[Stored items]
—————
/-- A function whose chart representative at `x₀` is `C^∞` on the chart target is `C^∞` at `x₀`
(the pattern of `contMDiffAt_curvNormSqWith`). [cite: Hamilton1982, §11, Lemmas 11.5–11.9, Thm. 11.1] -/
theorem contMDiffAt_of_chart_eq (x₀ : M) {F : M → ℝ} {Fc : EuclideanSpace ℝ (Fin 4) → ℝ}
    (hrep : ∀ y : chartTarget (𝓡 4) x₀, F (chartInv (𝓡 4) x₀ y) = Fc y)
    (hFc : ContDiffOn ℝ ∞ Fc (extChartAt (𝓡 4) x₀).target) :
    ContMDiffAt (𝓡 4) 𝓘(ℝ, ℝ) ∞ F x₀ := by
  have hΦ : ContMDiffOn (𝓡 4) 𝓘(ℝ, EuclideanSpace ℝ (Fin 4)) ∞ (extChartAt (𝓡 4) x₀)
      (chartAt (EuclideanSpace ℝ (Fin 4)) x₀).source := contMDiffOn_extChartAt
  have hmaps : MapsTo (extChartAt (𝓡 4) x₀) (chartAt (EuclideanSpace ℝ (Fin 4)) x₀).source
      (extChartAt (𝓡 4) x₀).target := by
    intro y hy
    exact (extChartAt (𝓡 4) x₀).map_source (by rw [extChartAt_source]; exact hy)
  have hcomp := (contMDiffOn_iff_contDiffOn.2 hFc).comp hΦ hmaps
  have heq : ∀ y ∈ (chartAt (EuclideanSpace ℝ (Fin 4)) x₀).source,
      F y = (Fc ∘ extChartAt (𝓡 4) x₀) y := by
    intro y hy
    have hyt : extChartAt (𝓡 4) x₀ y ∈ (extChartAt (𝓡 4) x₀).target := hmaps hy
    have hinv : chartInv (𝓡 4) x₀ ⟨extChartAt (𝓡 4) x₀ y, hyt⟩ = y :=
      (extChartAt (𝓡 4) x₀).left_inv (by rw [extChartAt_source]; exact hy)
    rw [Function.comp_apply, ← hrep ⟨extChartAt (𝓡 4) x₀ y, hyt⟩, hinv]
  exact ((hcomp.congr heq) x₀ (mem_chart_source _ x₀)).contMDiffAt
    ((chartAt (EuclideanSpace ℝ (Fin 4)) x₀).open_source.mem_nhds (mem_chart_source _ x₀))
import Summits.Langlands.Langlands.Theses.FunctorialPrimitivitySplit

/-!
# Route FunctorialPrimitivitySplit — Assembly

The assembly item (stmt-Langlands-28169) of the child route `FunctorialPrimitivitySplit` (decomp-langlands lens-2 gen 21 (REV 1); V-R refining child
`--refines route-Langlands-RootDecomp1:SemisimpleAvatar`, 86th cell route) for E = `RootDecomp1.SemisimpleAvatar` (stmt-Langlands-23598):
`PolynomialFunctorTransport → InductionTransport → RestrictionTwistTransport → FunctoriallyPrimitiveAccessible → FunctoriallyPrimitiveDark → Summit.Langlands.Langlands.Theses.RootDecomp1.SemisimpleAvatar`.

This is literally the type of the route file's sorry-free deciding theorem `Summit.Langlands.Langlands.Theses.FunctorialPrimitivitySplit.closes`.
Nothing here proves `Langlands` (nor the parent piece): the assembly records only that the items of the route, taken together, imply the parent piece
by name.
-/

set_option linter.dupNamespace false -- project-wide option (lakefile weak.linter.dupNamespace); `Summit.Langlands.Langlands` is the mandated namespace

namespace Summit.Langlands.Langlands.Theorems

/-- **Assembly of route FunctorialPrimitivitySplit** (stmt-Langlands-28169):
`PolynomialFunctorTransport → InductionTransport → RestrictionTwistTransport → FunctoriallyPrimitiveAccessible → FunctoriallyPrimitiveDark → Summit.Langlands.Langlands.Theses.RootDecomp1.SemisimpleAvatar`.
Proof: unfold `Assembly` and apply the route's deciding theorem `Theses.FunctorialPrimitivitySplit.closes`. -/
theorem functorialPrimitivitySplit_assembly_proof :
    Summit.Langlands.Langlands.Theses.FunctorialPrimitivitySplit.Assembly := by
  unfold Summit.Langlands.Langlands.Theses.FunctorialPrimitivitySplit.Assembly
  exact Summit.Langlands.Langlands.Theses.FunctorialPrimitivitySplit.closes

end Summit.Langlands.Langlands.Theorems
—————
Task description: Nothing but the lines above from the one containing "have hmaps : MapsTo" through the one containing "This is literally" should appear in the answer, each repeated exactly.

Result:
  have hmaps : MapsTo (extChartAt (𝓡 4) x₀) (chartAt (EuclideanSpace ℝ (Fin 4)) x₀).source
      (extChartAt (𝓡 4) x₀).target := by
    intro y hy
    exact (extChartAt (𝓡 4) x₀).map_source (by rw [extChartAt_source]; exact hy)
  have hcomp := (contMDiffOn_iff_contDiffOn.2 hFc).comp hΦ hmaps
  have heq : ∀ y ∈ (chartAt (EuclideanSpace ℝ (Fin 4)) x₀).source,
      F y = (Fc ∘ extChartAt (𝓡 4) x₀) y := by
    intro y hy
    have hyt : extChartAt (𝓡 4) x₀ y ∈ (extChartAt (𝓡 4) x₀).target := hmaps hy
    have hinv : chartInv (𝓡 4) x₀ ⟨extChartAt (𝓡 4) x₀ y, hyt⟩ = y :=
      (extChartAt (𝓡 4) x₀).left_inv (by rw [extChartAt_source]; exact hy)
    rw [Function.comp_apply, ← hrep ⟨extChartAt (𝓡 4) x₀ y, hyt⟩, hinv]
  exact ((hcomp.congr heq) x₀ (mem_chart_source _ x₀)).contMDiffAt
    ((chartAt (EuclideanSpace ℝ (Fin 4)) x₀).open_source.mem_nhds (mem_chart_source _ x₀))
import Summits.Langlands.Langlands.Theses.FunctorialPrimitivitySplit

/-!
# Route FunctorialPrimitivitySplit — Assembly

The assembly item (stmt-Langlands-28169) of the child route `FunctorialPrimitivitySplit` (decomp-langlands lens-2 gen 21 (REV 1); V-R refining child
`--refines route-Langlands-RootDecomp1:SemisimpleAvatar`, 86th cell route) for E = `RootDecomp1.SemisimpleAvatar` (stmt-Langlands-23598):
`PolynomialFunctorTransport → InductionTransport → RestrictionTwistTransport → FunctoriallyPrimitiveAccessible → FunctoriallyPrimitiveDark → Summit.Langlands.Langlands.Theses.RootDecomp1.SemisimpleAvatar`.

This is literally the type of the route file's sorry-free deciding theorem `Summit.Langlands.Langlands.Theses.FunctorialPrimitivitySplit.closes`.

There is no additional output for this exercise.